Almost every rich country preaches far more than it delivers. This is exemplified by the European Union, which has promised more than anyone else, yet — when forced by Russia’s barbaric invasion of Ukraine to cut off gas imports — went looking in Africa for more oil, gas and coal. Meanwhile, almost every poor country understandably prioritizes prosperity, which means abundant, cheap and reliable energy — which still means fossil fuels.

Underpinning the climate summit farce is one big lie repeated over and over: that green energy is on the precipice of replacing fossil fuels in every aspect of our lives. This exaggeration is today championed by the International Energy Agency, which has turned from an impartial arbiter of energy data to the proponent of the far-fetched prediction that fossil fuels will peak within just seven years.

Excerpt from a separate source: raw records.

import Literature.NumberTheory.EllipticCurves.SingularModuliClassGroupActionOrder
import Literature.NumberTheory.EllipticCurves.HeegnerPointsHeckeOrbitOrders
import Literature.NumberTheory.EllipticCurves.HeegnerPointsLevelTransportOrders
import Literature.NumberTheory.QuadraticFields.AmbiguousClassesOrder
import Summits.BirchSwinnertonDyer.BirchSwinnertonDyer.Theorems.SylvesterTwoHeegnerIndexLevelFixingTransportToFix
import Summits.BirchSwinnertonDyer.BirchSwinnertonDyer.Theorems.SylvesterTwoHeegnerIndexLevelFixingLevelFormFactorisation
import HarnessLib

/-!
# (W2-b) AT `n = 1` ON THE W-CLASS `p ≡ 25 (mod 27)`, NAME-FREE: every `K`-involution of `K[9p]` fixes Hu–Shu–Yin's point
# `y₁ = φ(τ)` — from the `w₂₄₃`-half of HSY Prop. 2.1 (1) ALONE (route (4.1) of the seat memo, assembled)
# (crux `UpperOffV0HSYPlus`, stmt-BirchSwinnertonDyer-19804; route `SylvesterTwoHeegnerIndex`, rung K7t)

Cell `bsd-cm`, seat `bsd-cm-k7t-c2` g32 ((W2-b) seat of record, planner D815/D816: «(4.1) `hW2b₁` first»).  Helper toward
`stmt-BirchSwinnertonDyer-19804` (`--supports … --as helper`).  THEOREMS ONLY (no definition, no named fact, no instance, no
`sorry`).

WHAT.  `hW2b₁` (the `n = 1` clause of `stub_levelFixingSeven`, = the input of THEOREM C `stub_thmC`/item 19802 via
`thmC_of_named_of_levelInvolutionFixing`, p691380) says: the decomposition involution at `w = (√−3)` of `K[9p]/K` fixes every point
`y ∈ E₉(K[9p])` over `Dt.φ(τ)`, `τ` = Hu–Shu–Yin's CM point of conductor `9p` on `X₀(3⁵)`.  THIS FILE PROVES IT ON THE CLASS
`p ≡ 25 (mod 27)` — indeed for EVERY `K`-automorphism `φ` of `K[9p]` with `φ² = 1`, not only the one coming from `D_w` — from
ONE displayed print input, the `w₂₄₃`-invariance `hW` of the degree-6 parametrisation (HSY Prop. 2.1 (1) = (G3), admitted as a
print binder by planner D816, typed by k-ty1 as `IsS3Invariant.frickeGL_smul`, p749218), and tree theorems:

  ★ `involution_fixes_sylvesterPoint_W` : `Dt` with `hW`, `p` prime, `p ≡ 7 (9)`, `p ≡ 25 (27)`, `K ∋ ω`, `ι`,
    `φ : K[9p·1] ≃ₐ[K] K[9p·1]` with `φ * φ = 1`, `y` over `Dt.φ(τ)` ⊢ `pointGalHom E₉ K[9p·1] (φ.restrictScalars ℚ) y = y`.

PROOF (memo `W2B-RECIPROCITY-k7t-c2-g32.md` v2 §4.1/§4.4, name-free; no class field theory, no Artin symbol):
(1) `φ = 1`: trivial (descent `pointGalHom_eq_self_of_forall_ringEquiv`, p749244).  (2) `φ ≠ 1`: for every `σ ∈ Aut(ℂ)` extending `φ`,
`σ` fixes `ι(K)` hence `√(−243p²)`; by HASSE'S TRANSLATION LAW FOR THE ORDER of discriminant `−243p²` (k-ty1 g16,
`exists_translation_classJ`, `SingularModuliClassGroupActionOrder`, CFT-free) `σ(j(κ)) = j(η·κ)` for one class `η`; `η² = 1`
because `σ²` extends `φ² = 1` and the `j(κ)` lie in `K[9p]` (`formJ_mem_ringClassField`); `η ≠ 1` because otherwise `σ` fixes
`j(τ)` and then all of `K[9p]` (`eqOn_ringClassField_of_apply_formJ_eq`), i.e. `φ = 1`; the class group of discriminant
`−243p²` has EXACTLY TWO classes of order `≤ 2` (Cox Prop. 3.11 in the tree, `natCard_sq_eq_one_classGroup_QO`, `μ = 2` assigned
characters: the primes `3`, `p`), and the level class `[𝔫₁] = [(243, B, (A/243)C)]` is a non-trivial one
(`classOf'_sylvester_levelForm_sq_eq_one` / `_ne_one`, p749469) — so `η = [𝔫₁]`; by the `w_N`-formula `[fricke 243 Q] · [𝔫₁] = [Q]`
(`classOf'_fricke_sylvester`, p749469) `σ(j(τ)) = j(τ_{fricke 243 Q})`; the Bezout ENGINE (`levelTransport_of_transport_lattice_eq_bezout`,
same residue by `fricke_sylvesterForm_residue`, p748618) upgrades this to `LevelTransport 243 σ τ τ_{fricke 243 Q}`; and
`levelFixing_of_levelTransport_fricke` (p749244: `isAutEquivariantOnHeegner` + `hW` + descent) concludes.

HONEST LABEL: CONDITIONAL on the displayed print input `hW` only; covers ONE of the three classes of `p ≡ 7 (mod 9)` modulo `27`
(on `p ≡ 7, 16 (27)` the partner is `A^{±1}W·τ` and the `A`-half of (G3) enters — sequel); no stub closed on the ledger (the
registered `stub_levelFixingSeven` quantifies over all `p ≡ 7 (9)` and all levels `n`); nothing asserted on 19804; X12.CMAtTwo
NOT proved; BSD is proved for no curve.

## References
* Y. Hu, J. Shu, H. Yin, Trans. AMS 372 (2019) = arXiv:1708.05266, §2.1 Prop. 2.1 (1), §2.2 Thm 2.2–2.3, §4.1. [HuShuYin2019]
* D. A. Cox, *Primes of the form x² + ny²*, 2nd ed. (2013), §3.A Prop. 3.11, §7.B Thm. 7.7, §11.D Cor. 11.37. [Cox2013]
* B. H. Gross, *Heegner points on `X₀(N)`* (1984), §I.1, §5. [Gross1984]
* H. Darmon, CBMS 101 (2004), Thm. 3.6–3.7. [Darmon2004]
-/

set_option autoImplicit false
-- the Summit-side namespace `Summit.BirchSwinnertonDyer.BirchSwinnertonDyer.…` (summit = problem) is mandated by D-0017
set_option linter.dupNamespace false

noncomputable section

open scoped Classical Cardinal

namespace Summit.BirchSwinnertonDyer.BirchSwinnertonDyer.Theorems.SylvesterTwoLevelFixingBottom

open Literature.NumberTheory.EllipticCurves Literature.NumberTheory.EllipticCurves.HeegnerForm
  Literature.NumberTheory.EllipticCurves.HuShuYin2019 Literature.NumberTheory.EllipticCurves.ModularForms
  Literature.NumberTheory.QuadraticFields.BinaryQuadraticForm Literature.NumberTheory.QuadraticFields.Quadratic
  Literature.Computability.Cryptography.Hallgren2005 Literature.Computability.Cryptography.Hallgren2005.OrderCl
  PeriodPair WeierstrassCurve Literature.NumberTheory.ComplexMultiplication.CMTypeLattice
  Summit.BirchSwinnertonDyer.BirchSwinnertonDyer.Theorems.SylvesterTwoLevelFixingGlue
  Summit.BirchSwinnertonDyer.BirchSwinnertonDyer.Theorems.SylvesterTwoLevelFixingClass
  Summit.BirchSwinnertonDyer.BirchSwinnertonDyer.Theorems.SylvesterTwoLevelFixingOrbit

variable {K : Type} [Field K] [NumberField K]

/-- The class group of discriminant `−243p²` (`p` a prime `≠ 2, 3`) has exactly TWO classes of order `≤ 2`: Cox Prop. 3.11 with
`μ = #{3, p} = 2` assigned characters (`D ≡ 1 (mod 4)`). [cite: Cox2013, §3.A Prop. 3.11] -/
theorem natCard_sq_eq_one_sylvester (Δ : NegDiscr) {p : ℕ} (hpr : p.Prime) (hp2 : p ≠ 2) (hp3 : p ≠ 3)
    (hΔ : Δ.D = ((9 * p * 1 : ℕ) : ℤ) ^ 2 * (-3)) :
    Nat.card {c : ClassGroup (QO Δ) // c ^ 2 = 1} = 2 := by
  have hodd : p % 2 = 1 := by
    rcases hpr.eq_two_or_odd with h | h
    · exact absurd h hp2
    · exact h
  have hD1 : Δ.D % 4 = 1 := by
    obtain ⟨t, ht⟩ : ∃ t : ℕ, p = 2 * t + 1 := ⟨p / 2, by omega⟩
    have hD : Δ.D = 4 * (-(243 * (t : ℤ) ^ 2) - 243 * t - 61) + 1 := by rw [hΔ, ht]; push_cast; ring
    omega
  have hD4 : Δ.D % 4 = 0 ∨ Δ.D % 4 = 1 := Or.inr hD1
  rw [natCard_sq_eq_one_classGroup_QO Δ hD4, assignedCharCount_of_mod_four_eq_one hD1]
  have hnat : Δ.D.natAbs = 3 ^ 5 * p ^ 2 := by
    rw [hΔ]; push_cast
    rw [show ((9 : ℤ) * p * 1) ^ 2 * (-3) = -((3 : ℤ) ^ 5 * p ^ 2) by ring, Int.natAbs_neg]
    exact_mod_cast Int.natAbs_natCast (3 ^ 5 * p ^ 2)
  rw [hnat, Nat.primeFactors_mul (by norm_num) (pow_ne_zero 2 hpr.ne_zero), Nat.primeFactors_prime_pow (by norm_num) Nat.prime_three,
    Nat.primeFactors_prime_pow two_ne_zero hpr]
  have h23 : (2 : ℕ) ∉ ({3} ∪ {p} : Finset ℕ) := by
    simp only [Finset.mem_union, Finset.mem_singleton, not_or]; omega
  rw [Finset.erase_eq_of_notMem h23, ← Finset.insert_eq, Finset.card_pair (Ne.symm hp3)]
  norm_num

/-- In a group with exactly two elements of square `1`, two non-trivial such elements coincide. [folklore] -/
theorem eq_of_sq_eq_one_of_natCard_two {G : Type*} [Group G] (h2 : Nat.card {c : G // c ^ 2 = 1} = 2)
    {x y : G} (hx : x ^ 2 = 1) (hy : y ^ 2 = 1) (hx1 : x ≠ 1) (hy1 : y ≠ 1) : x = y := by
  by_contra hxy
  haveI : Finite {c : G // c ^ 2 = 1} := Nat.finite_of_card_ne_zero (by rw [h2]; norm_num)
  let f : Fin 3 → {c : G // c ^ 2 = 1} := ![⟨1, one_pow 2⟩, ⟨x, hx⟩, ⟨y, hy⟩]
  have hf : Function.Injective f := by
    intro i j hij
    fin_cases i <;> fin_cases j <;> simp_all [f]
  have := Nat.card_le_card_of_injective f hf
  simp [h2] at this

The claim ignores the fact that any transition away from fossil fuels is occurring only with enormous taxpayer-funded subsidies. And while major energy players like Exxon and Chevron are moving back to investment in fossil fuel, big bets on green energy have failed spectacularly. Over the past 15 years, alternative energy stocks have plummeted in value, thus sending the pensions of ordinary workers tumbling due to virtue signalling pension companies while general stocks have increased more than four-fold.

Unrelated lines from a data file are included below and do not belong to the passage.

/-- For two alternating chains of the maximal length `N + 1`, the penultimate point of one lies
strictly before the last point of the other. [folklore] -/
private theorem penult_lt_last {w : ℝ → ℝ} {S : Set ℝ} {N : ℕ}
    (hN : ∀ (n : ℕ) (x : Fin (n + 1) → ℝ), StrictMono x → (∀ i, x i ∈ S) →
      (∀ i : Fin n, w (x i.castSucc) * w (x i.succ) < 0) → n ≤ N + 1)
    {x x' : Fin (N + 2) → ℝ}
    (hx : StrictMono x) (hxm : ∀ i, x i ∈ S)
    (hxs : ∀ i : Fin (N + 1), w (x i.castSucc) * w (x i.succ) < 0)
    (hx' : StrictMono x') (hx'm : ∀ i, x' i ∈ S)
    (hx's : ∀ i : Fin (N + 1), w (x' i.castSucc) * w (x' i.succ) < 0) :
    x (Fin.last N).castSucc < x' (Fin.last (N + 1)) := by
  have h1 := hxs (Fin.last N)
  rw [Fin.succ_last] at h1
  have h2 := last_sign_pos hN hx hxm hxs hx' hx'm hx's
  have h3 : w (x (Fin.last N).castSucc) * w (x' (Fin.last (N + 1))) < 0 := sgn_neg_pos h1 h2
  rcases lt_trichotomy (x (Fin.last N).castSucc) (x' (Fin.last (N + 1))) with h | h | h
  · exact h
  · rw [h] at h3
    exact absurd h3 (not_lt.2 (mul_self_nonneg _))
  · exfalso
    rw [mul_comm] at h3
    obtain ⟨c1, c2, c3⟩ := snoc_chain hx' hx'm hx's h (hxm _) h3
    have := hN (N + 2) _ c1 c2 c3
    omega

/-! ### The breakpoint lemma -/

/-- **Breakpoint lemma, core.**  Let `w` have chain bound `N + 1` on `S ⊆ (1, ∞)` and let `z` be a
chain of length `N + 1`.  Suppose `A > 0` lies below the last point of every chain of length `N + 1`
and the sign of `w` on `S ∩ (A, ∞)` is frozen to the last sign of `z` (weakly).  Then
`w'(t) = w(t) (log t − log A)` has NO alternating chain of length `N + 1` in `S`. [folklore] -/
private theorem breakpoint_noChain {w : ℝ → ℝ} {S : Set ℝ} (hS : S ⊆ Ioi 1) {N : ℕ}
    (hN : ∀ (n : ℕ) (x : Fin (n + 1) → ℝ), StrictMono x → (∀ i, x i ∈ S) →
      (∀ i : Fin n, w (x i.castSucc) * w (x i.succ) < 0) → n ≤ N + 1)
    {z : Fin (N + 2) → ℝ} (hz : StrictMono z) (hzm : ∀ i, z i ∈ S)
    (hzs : ∀ i : Fin (N + 1), w (z i.castSucc) * w (z i.succ) < 0)
    {A : ℝ} (hA0 : 0 < A)
    (hAle : ∀ x : Fin (N + 2) → ℝ, StrictMono x → (∀ i, x i ∈ S) →
      (∀ i : Fin (N + 1), w (x i.castSucc) * w (x i.succ) < 0) → A ≤ x (Fin.last (N + 1)))
    (hfrozen : ∀ t ∈ S, A < t → 0 ≤ w (z (Fin.last (N + 1))) * w t)
    {v : Fin (N + 2) → ℝ} (hv : StrictMono v) (hvm : ∀ i, v i ∈ S)
    (hvs : ∀ i : Fin (N + 1), (w (v i.castSucc) * (Real.log (v i.castSucc) - Real.log A)) *
      (w (v i.succ) * (Real.log (v i.succ) - Real.log A)) < 0) : False := by
  -- positivity of the points and the sign of the factor `log t - log A`
  have hpos : ∀ i, 0 < v i := fun i => lt_trans one_pos (hS (hvm i))
  have hfac_neg : ∀ i, v i < A → Real.log (v i) - Real.log A < 0 := fun i h =>
    sub_neg.2 (Real.log_lt_log (hpos i) h)
  have hfac_pos : ∀ i, A < v i → 0 < Real.log (v i) - Real.log A := fun i h =>
    sub_pos.2 (Real.log_lt_log hA0 h)
  -- no point of `v` is `A`, and `w` does not vanish on `v`
  have hwv : ∀ i, w (v i) * (Real.log (v i) - Real.log A) ≠ 0 := by
    intro i
    rcases Fin.eq_castSucc_or_eq_last i with ⟨j, rfl⟩ | rfl
    · exact (mul_ne_zero_iff.1 (hvs j).ne).1
    · have := hvs (Fin.last N)
      rw [Fin.succ_last] at this
      exact (mul_ne_zero_iff.1 this.ne).2
  have hvA : ∀ i, v i ≠ A := by
    intro i h
    apply hwv i
    rw [h, sub_self, mul_zero]
  have hw0 : ∀ i, w (v i) ≠ 0 := fun i => (mul_ne_zero_iff.1 (hwv i)).1
  -- the last step of `z`: `w (z_N) * s < 0` with `s = w (z_{N+1}) ≠ 0`
  have hzlast := hzs (Fin.last N)
  rw [Fin.succ_last] at hzlast
  have hs0 : w (z (Fin.last (N + 1))) ≠ 0 := (mul_ne_zero_iff.1 hzlast.ne).2
  have hfrozen' : ∀ i, A < v i → 0 < w (z (Fin.last (N + 1))) * w (v i) := fun i h =>
    lt_of_le_of_ne (hfrozen _ (hvm i) h) (mul_ne_zero hs0 (hw0 i)).symm
  -- the last `w'`-step of `v`
  have hlast := hvs (Fin.last N)
  rw [Fin.succ_last] at hlast
  have e_last : (w (v (Fin.last N).castSucc) * (Real.log (v (Fin.last N).castSucc) - Real.log A)) *
      (w (v (Fin.last (N + 1))) * (Real.log (v (Fin.last (N + 1))) - Real.log A)) =
      (w (v (Fin.last N).castSucc) * w (v (Fin.last (N + 1)))) *
        ((Real.log (v (Fin.last N).castSucc) - Real.log A) *
          (Real.log (v (Fin.last (N + 1))) - Real.log A)) := by ring
  rw [e_last] at hlast
  -- Step 1: the penultimate point of `v` lies below `A`
  have hPA : v (Fin.last N).castSucc < A := by
    rcases lt_or_gt_of_ne (hvA (Fin.last N).castSucc) with h | h
    · exact h
    · exfalso
      have hL : A < v (Fin.last (N + 1)) := lt_trans h (hv (Fin.castSucc_lt_last (Fin.last N)))
      have h1 := hfrozen' _ h
      have h2 := hfrozen' _ hL
      have h3 : 0 < w (v (Fin.last N).castSucc) * w (v (Fin.last (N + 1))) := by
        rw [mul_comm] at h1
        exact sgn_pos_pos h1 h2
      have h4 := mul_pos h3 (mul_pos (hfac_pos _ h) (hfac_pos _ hL))
      exact absurd hlast (not_lt.2 h4.le)
  -- Step 2: all points but possibly the last lie below `A`
  have hcsA : ∀ i : Fin (N + 1), v i.castSucc < A := fun i =>
    lt_of_le_of_lt (hv.monotone (Fin.castSucc_le_castSucc_iff.2 (Fin.le_last i))) hPA
  -- Step 3: below `A` the `w'`-steps are `w`-steps
  have hwprod : ∀ i : Fin (N + 1), v i.succ < A → w (v i.castSucc) * w (v i.succ) < 0 := by
    intro i hsucc
    have h := hvs i
    have e : (w (v i.castSucc) * (Real.log (v i.castSucc) - Real.log A)) *
        (w (v i.succ) * (Real.log (v i.succ) - Real.log A)) =
        (w (v i.castSucc) * w (v i.succ)) *
          ((Real.log (v i.castSucc) - Real.log A) * (Real.log (v i.succ) - Real.log A)) := by ring
    rw [e] at h
    exact neg_of_mul_neg_of_pos h (mul_pos_of_neg_of_neg (hfac_neg _ (hcsA i)) (hfac_neg _ hsucc))
  -- the initial segment `v ∘ castSucc` is a `w`-chain of length `N`
  have hu : StrictMono (fun i : Fin (N + 1) => v i.castSucc) := hv.comp Fin.strictMono_castSucc
  have hum : ∀ i : Fin (N + 1), v i.castSucc ∈ S := fun i => hvm _
  have hus : ∀ i : Fin N, w (v i.castSucc.castSucc) * w (v i.succ.castSucc) < 0 := by
    intro i
    have := hwprod i.castSucc (by rw [Fin.succ_castSucc]; exact hcsA i.succ)
    rwa [Fin.succ_castSucc] at this
  -- Step 4: position of the last point of `v`
  rcases lt_or_gt_of_ne (hvA (Fin.last (N + 1))) with hLA | hLA
  · -- every point of `v` lies below `A`: `v` is a `w`-chain of length `N + 1` ending below `A`
    have hvs' : ∀ i : Fin (N + 1), w (v i.castSucc) * w (v i.succ) < 0 := fun i =>
      hwprod i (lt_of_le_of_lt (hv.monotone (Fin.le_last _)) hLA)
    exact absurd (hAle v hv hvm hvs') (not_le.2 hLA)
  · -- the last point lies beyond `A`
    have h1 : 0 < w (z (Fin.last (N + 1))) * w (v (Fin.last (N + 1))) := hfrozen' _ hLA
    have h2 : 0 < w (v (Fin.last N).castSucc) * w (v (Fin.last (N + 1))) :=
      pos_of_mul_neg_of_neg hlast (mul_neg_of_neg_of_pos (hfac_neg _ hPA) (hfac_pos _ hLA))
    have h3 : 0 < w (z (Fin.last (N + 1))) * w (v (Fin.last N).castSucc) := by
      rw [mul_comm] at h2
      exact sgn_pos_pos h1 h2
    have h5 : w (z (Fin.last N).castSucc) * w (v (Fin.last N).castSucc) < 0 :=
      sgn_neg_pos hzlast h3
    rcases lt_trichotomy (z (Fin.last N).castSucc) (v (Fin.last N).castSucc) with hlt | heq | hgt
    · -- `z₀ … z_N, v_N` is a chain of length `N + 1` ending below `A`
      have hz1 : StrictMono (fun i : Fin (N + 1) => z i.castSucc) := hz.comp Fin.strictMono_castSucc
      have hz2 : ∀ i : Fin (N + 1), z i.castSucc ∈ S := fun i => hzm _
      have hz3 : ∀ i : Fin N, w (z i.castSucc.castSucc) * w (z i.succ.castSucc) < 0 := by
        intro i
        have := hzs i.castSucc
        rwa [Fin.succ_castSucc] at this
      obtain ⟨c1, c2, c3⟩ :=
        snoc_chain (w := w) (x := fun i : Fin (N + 1) => z i.castSucc) hz1 hz2 hz3 hlt (hvm _) h5
      have := hAle _ c1 c2 c3
      rw [Fin.snoc_last] at this
      exact absurd this (not_le.2 hPA)
    · rw [heq] at h5
      exact absurd h5 (not_lt.2 (mul_self_nonneg _))
    · -- `v₀ … v_N, z_N` is a chain of length `N + 1` whose last sign is the wrong one
      rw [mul_comm] at h5
      obtain ⟨c1, c2, c3⟩ :=
        snoc_chain (w := w) (x := fun i : Fin (N + 1) => v i.castSucc) hu hum hus hgt (hzm _) h5
      have := last_sign_pos hN hz hzm hzs c1 c2 c3
      rw [Fin.snoc_last] at this
      rw [mul_comm] at hzlast
      exact absurd hzlast (not_lt.2 this.le)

What won’t be acknowledged at COP28 in the United Arab Emirates — because it has never been acknowledged at a global climate summit — is the awkward reality that while climate change has real costs, climate policy does, too.

In most public conversations, climate change costs are vastly exaggerated. Just consider how every heat wave is depicted as an end-of-the world, cataclysmic killer, while the far greater reductions in deaths from warmer winters pass without being remarked on. Yet the costs of climate policy are bizarrely ignored.

Analyzing the balance between climate and policy costs has been at the heart of the study of climate change economics for more than three decades. Renowned economist William Nordhaus is the only climate change economist recognized with a Nobel prize. His research shows that we should absolutely do something about climate change: early cuts in fossil fuel emissions are cheap and will reduce the most dangerous temperature rises. But his work also shows that highly ambitious carbon reductions will be a bad deal, with phenomenally high costs and low additional benefits.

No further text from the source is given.